Q. Why did iSCSI start out mostly in lower-cost SAN markets?
A. When it first debuted, iSCSI packets were processed by software initiators which consumed CPU cycles and showed higher latency than Fibre Channel. Achieving high performance with iSCSI required expensive NICs with iSCSI hardware acceleration, and iSCSI networks were typically limited to 100Mb/s or 1Gb/s while Fibre Channel was running at 4Gb/s. Fibre Channel is also a lossless protocol, while TCP/IP is lossey, which caused concerns for storage administrators. Now however, iSCSI can run on 25, 40, 50 or 100Gb/s Ethernet with various types of TCP/IP acceleration or RDMA offloads available on the NICs.
Q. What are some of the differences between iSCSI and FCoE?
A. iSCSI runs SCSI protocol commands over TCP/IP (except iSER which is iSCSI over RDMA) while FCoE runs Fibre Channel protocol over Ethernet. iSCSI can run over layer 2 and 3 networks while FCoE is Layer 2 only. FCoE requires a lossless network, typically implemented using DCB (Data Center Bridging) Ethernet and specialized switches.
Q. You pointed out that at least twice that people incorrectly predicted the end of Fibre Channel, but it didn’t happen. What makes you say Fibre Channel is actually going to decline this time?
A. Several things are different this time.
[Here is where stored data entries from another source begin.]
import Literature.NumberTheory.Automorphic.AutomorphicRepsGLCuspidalL2Step1Bump
import HarnessLib

/-!
# `Ad K_∞`-invariant symmetric test functions on `GL_n(𝔸_K)` of PRESCRIBED level and
archimedean support (Bump (1997), proof of Lemma 2.3.2; Getz–Hahn (2024), §9.3, Exercise 9.7)

Topic `NumberTheory/Automorphic`; a refinement of `AutomorphicRepsGLCuspidalL2Step1Bump`, which
proves W1 (`AutomorphicRepsGL.exists_adInvariant_symmetric_testWeight_holds`): every neighbourhood
of `1` in `GL_n(𝔸_K)` supports a non-negative symmetric `Ad K_∞`-invariant test function
`η(g) = φ(Q(g_∞ - 1)) φ(Q(g_∞⁻¹ - 1)) · 1_{K_f(𝔫)}(g_f)` (`archBump`, the Hilbert–Schmidt form `hsQ`),
left invariant under SOME principal congruence level `K(𝔫)`.

Delta against Step1Bump (the only new content, `exists_adInvariant_isTestFunctionGL`): the level
is PRESCRIBED — for every compact open `U₀ ≤ GL_n(𝔸_K^∞)` and every neighbourhood `V` of `1` in
`GL_n(K_∞)` the function `η(g) = archBump φ (g_∞) · 1_{U₀}(g_f)` is a test function
(`IsTestFunctionGL`) which is `≥ 0`, `= 1` at `1`, symmetric, `Ad K_∞`-invariant, left AND right
invariant under `{1} × U₀`, and satisfies `η(g) ≠ 0 ⟹ g_∞ ∈ V ∧ g_f ∈ U₀`. This is the form needed
by approximate-identity arguments at a FIXED level `U` (Getz–Hahn (2024), proof of Lemma 9.8.2,
printed p. 192: "every vector `φ ∈ V_fin` is fixed by a compact open subgroup `K' ≤ K`, so
`π(1_{K'}) φ = φ`"; Bump (1997), proof of Lemma 2.3.2, PDF p. 163), where W1's `∃ U` does not
suffice. The proof is the assembly of Step1Bump with `K_f(𝔫)` replaced by `U₀` and the archimedean
radius chosen inside `V`; nothing of Step1Bump is restated.

## References

* D. Bump, *Automorphic Forms and Representations* (1997), proof of Lemma 2.3.2 (PDF p. 163)
  [Bump1997].
* J. R. Getz, H. Hahn, *An Introduction to Automorphic Representations*, GTM 300 (2024), §9.3
  (Dirac sequences, Exercise 9.7, printed p. 179), Lemma 9.8.2 and its proof (printed pp. 191–192)
  [GetzHahn2024].
-/

-- Mathlib idiom (Mathlib/Algebra/Lie/OfAssociative.lean); needed to mention Lie subalgebras of matrix algebras
attribute [local instance 100] LieRing.ofAssociativeRing

open scoped MatrixGroups Matrix ContDiff Classical Topology Pointwise
open NumberField NumberField.mixedEmbedding IsDedekindDomain Filter
open _root_.MeasureTheory

noncomputable section

namespace Literature.NumberTheory.Automorphic

-- `M_n(K ⊗ ℝ)` is finite-dimensional over `ℝ` (the tree's instance, as in
-- `GLnCuspidalSpectrumSiegelProofs` and `AutomorphicRepsGLCuspidalL2Step1Bump`)
attribute [local instance] finiteDimensional_matrix_mixedSpace

variable {n : ℕ} {K : Type} [Field K] [NumberField K]

-- the scoped operator norm on `𝔤𝔩_n(K_∞)` and the transparency setting, as in Step1Bump
set_option backward.isDefEq.respectTransparency false in
open scoped Matrix.Norms.Operator in
/-- **`Ad K_∞`-invariant symmetric test functions of prescribed level and archimedean support.**
For a compact open subgroup `U₀ ≤ GL_n(𝔸_K^∞)` and a neighbourhood `V` of `1` in `GL_n(K_∞)` there
is a test function `η` on `GL_n(𝔸_K)` (`IsTestFunctionGL`) with `η ≥ 0`, `η 1 = 1`,
`η(g⁻¹) = η(g)`, `η(k g k⁻¹) = η(g)` for `k ∈ K_∞ = U(n, K ⊗ ℝ)` (embedded by `GLn.ofInfinite`),
`η((1,u) g) = η(g) = η(g (1,u))` for `u ∈ U₀`, and `η(g) ≠ 0 ⟹ g_∞ ∈ V ∧ g_f ∈ U₀`.
Construction (Bump (1997), proof of Lemma 2.3.2, PDF p. 163: "`φ₀(g) = φ₀(g⁻¹)` …
`φ₀(κ g κ⁻¹) = φ₀(g)`"; Getz–Hahn (2024), Exercise 9.7): `η(g) = archBump φ (g_∞) · 1_{U₀}(g_f)`
with the bump radius `r` of `φ` chosen by coercivity of the Hilbert–Schmidt form
(`exists_hsQ_lt_imp_norm_lt`) so that `{Q(x - 1) < r}` lies in `V` and in a ball of `M_n(K ⊗ ℝ)`
consisting of units (compact support); smoothness along `X ↦ g_∞ exp X` is
`contDiff_archBump_mul_expGL`. [cite: Bump1997, proof of Lemma 2.3.2 (PDF p. 163)] -/
theorem exists_adInvariant_isTestFunctionGL
    {U₀ : Subgroup (GL (Fin n) (FiniteAdeleRing (𝓞 K) K))}
    (hU₀o : IsOpen (U₀ : Set (GL (Fin n) (FiniteAdeleRing (𝓞 K) K))))
    (hU₀c : IsCompact (U₀ : Set (GL (Fin n) (FiniteAdeleRing (𝓞 K) K))))
    {V : Set (GL (Fin n) (mixedSpace K))} (hV : V ∈ 𝓝 (1 : GL (Fin n) (mixedSpace K))) :
    ∃ η : GL (Fin n) (AdeleRing (𝓞 K) K) → ℝ, IsTestFunctionGL n K η ∧ 0 ≤ η ∧ η 1 = 1 ∧
      (∀ g, η g⁻¹ = η g) ∧
      (∀ k ∈ Kinf n K, ∀ g, η (GLn.ofInfinite n K k * g * (GLn.ofInfinite n K k)⁻¹) = η g) ∧
      (∀ u ∈ U₀, ∀ g, η (GLn.ofFinite n K u * g) = η g) ∧
      (∀ u ∈ U₀, ∀ g, η (g * GLn.ofFinite n K u) = η g) ∧
      (∀ g, η g ≠ 0 → GLn.toMixed n K g ∈ V ∧ GLn.sndHom n K g ∈ U₀) := by
  -- the archimedean neighbourhood as a neighbourhood of `1` in matrices, and a ball inside it
  have hW : (Units.val '' V) ∈ 𝓝 (1 : Matrix (Fin n) (Fin n) (mixedSpace K)) := by
    have h := (Units.isOpenEmbedding_val
      (R := Matrix (Fin n) (Fin n) (mixedSpace K))).image_mem_nhds.2 hV
    rwa [Units.val_one] at h
  obtain ⟨ε₀, hε₀, hball⟩ := Metric.mem_nhds_iff.1 hW
  -- the radius of the bump, by coercivity of `Q`
  obtain ⟨r, hr, hrε⟩ := exists_hsQ_lt_imp_norm_lt (n := n) (K := K) (half_pos hε₀)
  let φ : ContDiffBump (0 : ℝ) := ⟨r / 2, r, half_pos hr, half_lt_self hr⟩
  have hφr : φ.rOut = r := rfl
  -- `α x ≠ 0 → ‖x - 1‖ < ε₀ / 2`, hence `x ∈ V`
  have hαsupp : ∀ x : GL (Fin n) (mixedSpace K), archBump φ x ≠ 0 →
      ‖(x : Matrix (Fin n) (Fin n) (mixedSpace K)) - 1‖ < ε₀ / 2 := fun x hx ↦
    hrε _ (hφr ▸ hsQ_lt_of_archBump_ne_zero φ hx)
  have hαV : ∀ x : GL (Fin n) (mixedSpace K), archBump φ x ≠ 0 → x ∈ V := by
    intro x hx
    have hxb : (x : Matrix (Fin n) (Fin n) (mixedSpace K)) ∈ Metric.ball 1 ε₀ := by
      rw [Metric.mem_ball, dist_eq_norm]
      linarith [hαsupp x hx, hε₀]
    obtain ⟨u, hu, hueq⟩ := hball hxb
    have : u = x := Units.ext hueq
    rw [← this]
    exact hu
  -- the finite part: the clopen set `{g | g_f ∈ U₀}`
  have hsndc : Continuous (GLn.sndHom n K) := continuous_snd.generalLinearGroup_map
  set S : Set (GL (Fin n) (AdeleRing (𝓞 K) K)) := (GLn.sndHom n K) ⁻¹'
    (U₀ : Set (GL (Fin n) (FiniteAdeleRing (𝓞 K) K))) with hS
  have hSclopen : IsClopen S :=
    ⟨(U₀.isClosed_of_isOpen hU₀o).preimage hsndc, hU₀o.preimage hsndc⟩
  have hS_iff : ∀ g : GL (Fin n) (AdeleRing (𝓞 K) K), g ∈ S ↔ GLn.sndHom n K g ∈ U₀ :=
    fun g ↦ Iff.rfl
  have hS_mul : ∀ (g : GL (Fin n) (AdeleRing (𝓞 K) K)) (h : GL (Fin n) (mixedSpace K)),
      g * GLn.ofInfinite n K h ∈ S ↔ g ∈ S := by
    intro g h
    rw [hS_iff, hS_iff, map_mul, GLn.sndHom_ofInfinite, mul_one]
  have hS_mul' : ∀ (g : GL (Fin n) (AdeleRing (𝓞 K) K)) (h : GL (Fin n) (mixedSpace K)),
      GLn.ofInfinite n K h * g ∈ S ↔ g ∈ S := by
    intro g h
    rw [hS_iff, hS_iff, map_mul, GLn.sndHom_ofInfinite, one_mul]
  have hS_inv : ∀ g : GL (Fin n) (AdeleRing (𝓞 K) K), g⁻¹ ∈ S ↔ g ∈ S := by
    intro g
    rw [hS_iff, hS_iff, map_inv]
    exact Subgroup.inv_mem_iff _
  -- the function
  set η : GL (Fin n) (AdeleRing (𝓞 K) K) → ℝ := fun g ↦
    archBump φ (GLn.toMixed n K g) * S.indicator (fun _ ↦ (1 : ℝ)) g with hη
  have hη_apply : ∀ g, η g = archBump φ (GLn.toMixed n K g) * S.indicator (fun _ ↦ (1 : ℝ)) g :=
    fun g ↦ rfl
  have hind0 : ∀ g, 0 ≤ S.indicator (fun _ ↦ (1 : ℝ)) g := fun g ↦
    Set.indicator_nonneg (fun _ _ ↦ zero_le_one) g
  have hη0 : ∀ g, 0 ≤ η g := fun g ↦ mul_nonneg (archBump_nonneg φ _) (hind0 g)
  -- support control: `η g ≠ 0 → α(g_∞) ≠ 0 ∧ g_f ∈ U₀`
  have hsupp : ∀ g, η g ≠ 0 → archBump φ (GLn.toMixed n K g) ≠ 0 ∧ GLn.sndHom n K g ∈ U₀ := by
    intro g hg
    rw [hη_apply] at hg
    have hSg : g ∈ S := by
      by_contra hgS
      rw [Set.indicator_of_notMem hgS, mul_zero] at hg
      exact hg rfl
    exact ⟨left_ne_zero_of_mul hg, (hS_iff g).1 hSg⟩
  have hcont : Continuous η :=
    ((continuous_archBump φ).comp (GLn.continuous_toMixed n K)).mul
      (hSclopen.continuous_indicator continuous_const)
  -- compact support: `supp η ⊆ (C, 1) · ({1} × U₀)`, `C = {x | ‖x - 1‖ ≤ ε₀/2}` compact in `GL_n(K_∞)`
  have hcs : HasCompactSupport η := by
    haveI : ProperSpace (Matrix (Fin n) (Fin n) (mixedSpace K)) := FiniteDimensional.proper ℝ _
    set C : Set (GL (Fin n) (mixedSpace K)) :=
      Units.val ⁻¹' Metric.closedBall (1 : Matrix (Fin n) (Fin n) (mixedSpace K)) (ε₀ / 2) with hC
    have hCsub : Metric.closedBall (1 : Matrix (Fin n) (Fin n) (mixedSpace K)) (ε₀ / 2) ⊆
        Set.range (Units.val :
          GL (Fin n) (mixedSpace K) → Matrix (Fin n) (Fin n) (mixedSpace K)) := by
      intro y hy
      have hyb : y ∈ Metric.ball (1 : Matrix (Fin n) (Fin n) (mixedSpace K)) ε₀ :=
        Metric.closedBall_subset_ball (half_lt_self hε₀) hy
      obtain ⟨u, -, rfl⟩ := hball hyb
      exact ⟨u, rfl⟩
    have hCc : IsCompact C :=
      (Units.isOpenEmbedding_val
        (R := Matrix (Fin n) (Fin n) (mixedSpace K))).isInducing.isCompact_preimage'
        (isCompact_closedBall _ _) hCsub
    refine HasCompactSupport.of_support_subset_isCompact
      ((hCc.image (GLn.continuous_ofInfinite n K)).mul (hU₀c.image (GLn.continuous_ofFinite n K)))
      fun g hg ↦ ?_
    obtain ⟨hαg, h2⟩ := hsupp g hg
    have h1 : GLn.toMixed n K g ∈ C := by
      rw [hC, Set.mem_preimage, Metric.mem_closedBall, dist_eq_norm]
      exact (hαsupp _ hαg).le
    rw [← GLn.ofInfinite_toMixed_mul_ofFinite_sndHom g]
    exact Set.mul_mem_mul (Set.mem_image_of_mem _ h1) (Set.mem_image_of_mem _ h2)
  refine ⟨η, ⟨hcont, hcs, ?_, ?_⟩, hη0, ?_, ?_, ?_, ?_, ?_, ?_⟩
  · -- archimedean smoothness
    intro (g : GL (Fin n) (AdeleRing (𝓞 K) K))
    show ContDiff ℝ ∞ fun X : (archGroupGL n K).lie.toSubmodule ↦
      ((η (g * GLn.ofInfinite n K (expGL (X : Matrix (Fin n) (Fin n) (mixedSpace K)))) : ℝ) : ℂ)
    have hconst : (fun X : (archGroupGL n K).lie.toSubmodule ↦
        ((η (g * GLn.ofInfinite n K (expGL (X : Matrix (Fin n) (Fin n) (mixedSpace K)))) : ℝ) :
          ℂ)) =
        fun X : (archGroupGL n K).lie.toSubmodule ↦
          ((archBump φ (GLn.toMixed n K g * expGL (X : Matrix (Fin n) (Fin n) (mixedSpace K))) *
            S.indicator (fun _ ↦ (1 : ℝ)) g : ℝ) : ℂ) := by
      funext X
      rw [hη_apply, map_mul, GLn.toMixed_ofInfinite]
      congr 2
      rw [Set.indicator_apply, Set.indicator_apply]
      simp only [hS_mul]
    rw [hconst]
    have hval : ContDiff ℝ ∞ fun X : (archGroupGL n K).lie.toSubmodule ↦
        (X : Matrix (Fin n) (Fin n) (mixedSpace K)) :=
      (archGroupGL n K).lie.toSubmodule.subtypeL.contDiff
    exact Complex.ofRealCLM.contDiff.comp
      (((contDiff_archBump_mul_expGL φ (GLn.toMixed n K g)).comp hval).mul contDiff_const)
  · -- right invariance under the level `{1} × U₀`
    refine ⟨U₀.map (GLn.ofFinite n K), ⟨U₀, hU₀o, hU₀c, rfl⟩, ?_⟩
    rintro _ ⟨u, hu, rfl⟩ g
    have hSu : g * GLn.ofFinite n K u ∈ S ↔ g ∈ S := by
      rw [hS_iff, hS_iff, map_mul, GLn.sndHom_ofFinite]
      exact Subgroup.mul_mem_cancel_right _ hu
    rw [hη_apply, hη_apply, map_mul, GLn.toMixed_ofFinite, mul_one]
    congr 1
    rw [Set.indicator_apply, Set.indicator_apply]
    simp only [hSu]
  · -- `η 1 = 1`
    have h1S : (1 : GL (Fin n) (AdeleRing (𝓞 K) K)) ∈ S := by
      rw [hS_iff, map_one]
      exact one_mem _
    rw [hη_apply, map_one, archBump_one, Set.indicator_of_mem h1S, mul_one]
  · -- symmetry under `g ↦ g⁻¹`
    intro g
    rw [hη_apply, hη_apply, map_inv, archBump_inv]
    congr 1
    rw [Set.indicator_apply, Set.indicator_apply]
    simp only [hS_inv]
  · -- `Ad K_∞`-invariance
    intro k hk g
    have hk' : star (k : Matrix (Fin n) (Fin n) (mixedSpace K)) * k = 1 :=
      ((archGroupGL n K).mem_maximalCompact_iff k).mp hk |>.2
    have hSk : GLn.ofInfinite n K k * g * (GLn.ofInfinite n K k)⁻¹ ∈ S ↔ g ∈ S := by
      rw [← map_inv, hS_mul, hS_mul']
    rw [hη_apply, hη_apply, map_mul, map_mul, map_inv, GLn.toMixed_ofInfinite, archBump_conj φ hk']
    congr 1
    rw [Set.indicator_apply, Set.indicator_apply]
    simp only [hSk]
  · -- left invariance under `{1} × U₀`
    intro u hu g
    have hSu : GLn.ofFinite n K u * g ∈ S ↔ g ∈ S := by
      rw [hS_iff, hS_iff, map_mul, GLn.sndHom_ofFinite]
      exact Subgroup.mul_mem_cancel_left _ hu
    rw [hη_apply, hη_apply, map_mul, GLn.toMixed_ofFinite, one_mul]
    congr 1
    rw [Set.indicator_apply, Set.indicator_apply]
    simp only [hSu]
  · -- right invariance under `{1} × U₀`
    intro u hu g
    have hSu : g * GLn.ofFinite n K u ∈ S ↔ g ∈ S := by
      rw [hS_iff, hS_iff, map_mul, GLn.sndHom_ofFinite]
      exact Subgroup.mul_mem_cancel_right _ hu
    rw [hη_apply, hη_apply, map_mul, GLn.toMixed_ofFinite, mul_one]
    congr 1
    rw [Set.indicator_apply, Set.indicator_apply]
    simp only [hSu]
  · -- support
    intro g hg
    obtain ⟨hαg, h2⟩ := hsupp g hg
    exact ⟨hαV _ hαg, h2⟩

end Literature.NumberTheory.Automorphic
First, Ethernet is now much faster than Fibre Channel instead of the other way around. Second, Ethernet networks now support lossless and RDMA options that were not previously available. Third, several new solutions–like big data, hyper-converged infrastructure, object storage, most scale-out storage, and most clustered file systems–do not support Fibre Channel. Fourth, none of the hyper-scale cloud implementations use Fibre Channel and most private and public cloud architects do not want a separate Fibre Channel network–they want one converged network, which is usually Ethernet.
Q. Which storage protocols support RDMA over Ethernet?
A. The Ethernet RDMA options for storage protocols are iSER (iSCSI Extensions for RDMA), SMB Direct, NVMe over Fabrics, and NFS over RDMA. There are also storage solutions that use proprietary protocols supporting RDMA over Ethernet.